The simulation was on a loop and began again from the beginning.
“If it fired in all directions at once,” said Rena, “and has a long range, why didn’t we get hit?”
“Because we’re much farther away,” said Concepcion. “Well behind the ship. Over two million kilometers. We’re probably getting some radiation, but it has greatly dissipated by the time it reaches us. Not enough to damage us. Not a lethal dose. We were lucky.”
“Don’t know if I’d call this lucky,” said Rena. “This means the ship’s weapons are far more powerful than we thought.”
“What if they aren’t weapons?” said Segundo. “Or at least, maybe the ship wasn’t using the radiation at that moment as a weapon.”
“What do you mean?” asked Concepcion.
“If it’s sucking up hydrogen atoms at near-lightspeed and taking in all this radiation, it has to expulse it somehow,” said Segundo, “especially when it’s trying to slow down. It doesn’t want to shoot it out the back like it normally does. That would only give it massive thrust. And it doesn’t want to accelerate. It wants to de celerate. So it must be getting rid of the buildup some other way.”
“And if its weapons and fuel are the same substance like we suspect…,” said Concepcion.

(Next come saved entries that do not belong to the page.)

import Literature.Geometry.Riemannian.VolumeScaling
import HarnessLib

/-!
# Local curvature bounds and `κ`-noncollapsing under constant rescaling
(topic `Geometry/Riemannian`)

Companion to `RicciFlowMaximalScaling.lean` (`curvatureBoundedBy_constSmul_iff`, the global frame
bound) and `VolumeScaling.lean`: the local frame-wise curvature bound `CurvatureBoundedOn` and the
parabolic `κ`-noncollapsing property `IsKappaNoncollapsed` of `CanonicalNeighbourhoods.lean`
(Perelman 2002, Def. 4.2, in the parabolic form of Chen–Zhu 2006, §3, p. 7) are scale-covariant:
* `curvatureBoundedOn_constSmul_iff`: the curvature of `(c h, ∇)` is bounded by `C` on `U` (on
  `c h`-unit vectors) iff that of `(h, ∇)` is bounded by `c C` (Topping 2006, §1.2.3,
  `|Rm| ↦ λ⁻¹ |Rm|`);
* `IsKappaNoncollapsed.parabolicRescale`: if the flow `g` on `[0, T)` is `κ`-noncollapsed for
  scale `r₀`, the rescaled flow `τ ↦ a g(τ/a)` on `[0, a T)` is `κ`-noncollapsed for scale
  `√a r₀` — with the SAME `κ` (Perelman 2002, §4: "`κ`-noncollapsing is invariant under
  scaling"; this is why `κ` survives the blow-up arguments of Chen–Zhu 2006, §§3–5).

## References

* G. Perelman, *The entropy formula for the Ricci flow and its geometric applications*,
  arXiv:math/0211159, §4, Def. 4.2. [Perelman2002]
* B.-L. Chen, X.-P. Zhu, arXiv:math/0504478, §3, p. 7. [ChenZhu2006]
* P. Topping, *Lectures on the Ricci flow* (2006), §1.2.3. [Topping2006]
-/

noncomputable section

open Bundle Set Filter MeasureTheory
open scoped Manifold ContDiff Topology ENNReal

namespace Literature.Geometry.Riemannian

open Literature.Geometry.Lorentzian (PseudoRiemannianMetric)
open Literature.Geometry.Lorentzian.PseudoRiemannianMetric

variable {E : Type*} [NormedAddCommGroup E] [NormedSpace ℝ E] [FiniteDimensional ℝ E]
  {H : Type*} [TopologicalSpace H] {I : ModelWithCorners ℝ E H} {M : Type*} [TopologicalSpace M]
  [ChartedSpace H M] [IsManifold I ∞ M] {n : ℕ∞ω}

omit [FiniteDimensional ℝ E] in
/-- **Local curvature bounds under homothety**: for `c > 0` the curvature of `(c • h, ∇)` is
bounded by `C` on `U` (on `c • h`-unit vectors) iff the curvature of `(h, ∇)` is bounded by `c C`
on `U` (on `h`-unit vectors) — the local form of `curvatureBoundedBy_constSmul_iff`, same proof
(substitute `X ↦ c^{∓1/2} X`; `Rm_{c h} = c Rm_h`, degree-4 homogeneity of `Rm`).
[cite: Topping2006, §1.2.3] -/
theorem curvatureBoundedOn_constSmul_iff
    (h : PseudoRiemannianMetric I n E (TangentSpace I : M → Type _))
    (cov₀ : CovariantDerivative I E (TangentSpace I : M → Type _)) {c : ℝ} (hc : 0 < c)
    (U : Set M) (C : ℝ) :
    CurvatureBoundedOn (h.constSmul c hc.ne') cov₀ U C ↔ CurvatureBoundedOn h cov₀ U (c * C) := by
  have hsq : Real.sqrt c ^ 2 = c := Real.sq_sqrt hc.le
  have h4 : Real.sqrt c ^ 4 = c ^ 2 := by
    calc Real.sqrt c ^ 4 = (Real.sqrt c ^ 2) ^ 2 := by ring
      _ = c ^ 2 := by rw [hsq]
  have h4' : (Real.sqrt c)⁻¹ ^ 4 = (c ^ 2)⁻¹ := by rw [inv_pow, h4]
  have hunit : ∀ (x : M) (a : ℝ) (X : TangentSpace I x),
      h.val x (a • X) (a • X) = a ^ 2 * h.val x X X := by
    intro x a X
    simp only [map_smul, smul_apply, smul_eq_mul]
    ring
  constructor
  · intro hb x hx X Y Z W hX hY hZ hW
    set a : ℝ := (Real.sqrt c)⁻¹ with ha
    have ha2 : c * a ^ 2 = 1 := by
      rw [ha, inv_pow, hsq, mul_inv_cancel₀ hc.ne']
    have hu : ∀ V : TangentSpace I x, h.val x V V ≤ 1 →
        (h.constSmul c hc.ne').val x (a • V) (a • V) ≤ 1 := by
      intro V hV
      rw [constSmul_apply, hunit, ← mul_assoc, ha2, one_mul]
      exact hV
    have key := hb x hx (a • X) (a • Y) (a • Z) (a • W) (hu X hX) (hu Y hY) (hu Z hZ) (hu W hW)
    rw [curvatureForm_constSmul, curvatureForm_smul_smul_smul_smul, ha, h4'] at key
    have hc2 : c * (c ^ 2)⁻¹ = c⁻¹ := by field_simp
    rw [← mul_assoc, hc2, abs_mul, abs_inv, abs_of_pos hc] at key
    rwa [inv_mul_le_iff₀ hc] at key
  · intro hb x hx X Y Z W hX hY hZ hW
    set a : ℝ := Real.sqrt c with ha
    have hu : ∀ V : TangentSpace I x, (h.constSmul c hc.ne').val x V V ≤ 1 →
        h.val x (a • V) (a • V) ≤ 1 := by
      intro V hV
      rw [hunit, ha, hsq]
      rwa [constSmul_apply] at hV
    have key := hb x hx (a • X) (a • Y) (a • Z) (a • W) (hu X hX) (hu Y hY) (hu Z hZ) (hu W hW)
    rw [curvatureForm_smul_smul_smul_smul, ha, h4, abs_mul, abs_of_pos (pow_pos hc 2)] at key
    rw [curvatureForm_constSmul, abs_mul, abs_of_pos hc]
    have := mul_le_mul_of_nonneg_left key (inv_pos.2 hc).le
    calc c * |h.curvatureForm cov₀ x X Y Z W|
        = c⁻¹ * (c ^ 2 * |h.curvatureForm cov₀ x X Y Z W|) := by field_simp
      _ ≤ c⁻¹ * (c * C) := this
      _ = C := by field_simp

/-- **`κ`-noncollapsing is scale-invariant** (Perelman 2002, §4; Chen–Zhu 2006, §3, p. 7): if the
flow `(g, ∇)` on `[0, T)` is `κ`-noncollapsed for scale `r₀ ≥ 0` (parabolic form
`IsKappaNoncollapsed`), then the parabolically rescaled flow `τ ↦ a g(τ/a)`, `τ ↦ ∇(τ/a)` on
`[0, a T)` is `κ`-noncollapsed for scale `√a r₀`, with the same `κ`: a parabolic ball of radius
`√a r₀` at `(x₀, τ₀)` for the rescaled flow is the parabolic ball of radius `r₀` at `(x₀, τ₀/a)`
(`ball_constSmul_ofReal`; `(√a r₀)² = a r₀²`), the curvature hypothesis `|Rm| ≤ (√a r₀)⁻²` there is
`|Rm| ≤ r₀⁻²` for `g` (`curvatureBoundedOn_constSmul_iff`), and
`Vol_{a g}(B) = (√a)ⁿ Vol_g(B) ≥ (√a)ⁿ κ r₀ⁿ = κ (√a r₀)ⁿ` (`vol_constSmul`).
[cite: Perelman2002, §4, Def. 4.2] [cite: ChenZhu2006, §3, p. 7] -/
theorem IsKappaNoncollapsed.parabolicRescale [T3Space M] [MeasurableSpace M] [BorelSpace M]
    {g : ℝ → PseudoRiemannianMetric I ∞ E (TangentSpace I : M → Type _)}
    {cov : ℝ → CovariantDerivative I E (TangentSpace I : M → Type _)} {T κ r₀ a : ℝ}
    (ha : 0 < a) (hr₀ : 0 ≤ r₀) (h : IsKappaNoncollapsed g cov (Ico 0 T) κ r₀) :
    IsKappaNoncollapsed (fun τ ↦ (g (a⁻¹ * τ)).constSmul a ha.ne') (fun τ ↦ cov (a⁻¹ * τ))
      (Ico 0 (a * T)) κ (Real.sqrt a * r₀) := by
  intro x₀ τ₀ hIcc hcurv
  have hsa : 0 < Real.sqrt a := Real.sqrt_pos.mpr ha
  have hsq : (Real.sqrt a * r₀) ^ 2 = a * r₀ ^ 2 := by rw [mul_pow, Real.sq_sqrt ha.le]
  -- the corresponding parabolic ball for `g` at `(x₀, τ₀/a)`: times `t` with `a t` in the window
  have hat : ∀ t ∈ Icc (a⁻¹ * τ₀ - r₀ ^ 2) (a⁻¹ * τ₀),
      a * t ∈ Icc (τ₀ - (Real.sqrt a * r₀) ^ 2) τ₀ := by
    intro t ht
    rw [hsq]
    constructor
    · have h1 := mul_le_mul_of_nonneg_left ht.1 ha.le
      rw [mul_sub, mul_inv_cancel_left₀ ha.ne'] at h1
      linarith
    · have h2 := mul_le_mul_of_nonneg_left ht.2 ha.le
      rwa [mul_inv_cancel_left₀ ha.ne'] at h2
  have hIcc' : Icc (a⁻¹ * τ₀ - r₀ ^ 2) (a⁻¹ * τ₀) ⊆ Ico 0 T := by
    intro t ht
    have := hIcc (hat t ht)
    exact ⟨(mul_nonneg_iff_of_pos_left ha).mp this.1, lt_of_mul_lt_mul_left this.2 ha.le⟩
  have hcurv' : ∀ t ∈ Icc (a⁻¹ * τ₀ - r₀ ^ 2) (a⁻¹ * τ₀),
      CurvatureBoundedOn (g t) (cov t) ((g t).ball x₀ (ENNReal.ofReal r₀)) (r₀⁻¹ ^ 2) := by
    intro t ht
    have key := hcurv (a * t) (hat t ht)
    simp only [inv_mul_cancel_left₀ ha.ne'] at key
    rw [ball_constSmul_ofReal _ ha, curvatureBoundedOn_constSmul_iff _ _ ha] at key
    -- `a (√a r₀)⁻² = r₀⁻²`
    by_cases hr : r₀ = 0
    · subst hr
      simp only [mul_zero, inv_zero, ne_eq, OfNat.ofNat_ne_zero, not_false_eq_true, zero_pow,
        mul_zero] at key ⊢
      exact key
    · have : a * (Real.sqrt a * r₀)⁻¹ ^ 2 = r₀⁻¹ ^ 2 := by
        rw [inv_pow, hsq, mul_inv, ← mul_assoc, mul_inv_cancel₀ ha.ne', one_mul, inv_pow]
      rwa [this] at key
  have hvol := h x₀ (a⁻¹ * τ₀) hIcc' hcurv'
  -- volumes: `Vol_{a g}(B) = (√a)ⁿ Vol_g(B) ≥ (√a)ⁿ κ r₀ⁿ = κ (√a r₀)ⁿ`
  show ENNReal.ofReal (κ * (Real.sqrt a * r₀) ^ Module.finrank ℝ E) ≤
    ((g (a⁻¹ * τ₀)).constSmul a ha.ne').vol
      (((g (a⁻¹ * τ₀)).constSmul a ha.ne').ball x₀ (ENNReal.ofReal (Real.sqrt a * r₀)))
  rw [ball_constSmul_ofReal _ ha, vol_constSmul _ ha, mul_pow, mul_left_comm,
    ENNReal.ofReal_mul (pow_nonneg (Real.sqrt_nonneg a) _), ENNReal.ofReal_pow (Real.sqrt_nonneg a)]
  gcongr

end Literature.Geometry.Riemannian

end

“Then its weapons are the means of releasing all that buildup,” finished Segundo. “Notice how the weapons fired in all directions at once at the same amount. That’s logical, because if it released the plasma on just one side or if it released more plasma on one side than on the other, the plasma would generate enough thrust on that side to change the ship’s course, which the ship doesn’t want to do. Its course is set.”
“So Weigh Station Four was destroyed by the ship’s exhaust?” asked Selmo.
“If you want to call it that,” said Segundo. “It’s the one drawback of their weapon. The ship never stops collecting hydrogen. And when they’re decelerating, that’s a problem because they have no other way besides their weapons to dump all the excess. So they blast it out in every direction, and whatever happens to be right outside, tough luck.”
“That’s irresponsible,” said Bahzim. “If you have a system like that, you have to make sure nothing is in the way.”
“Apparently the hormigas don’t care what gets destroyed,” said Segundo.
“So the weigh station was at the wrong place at the wrong time?” said Rena.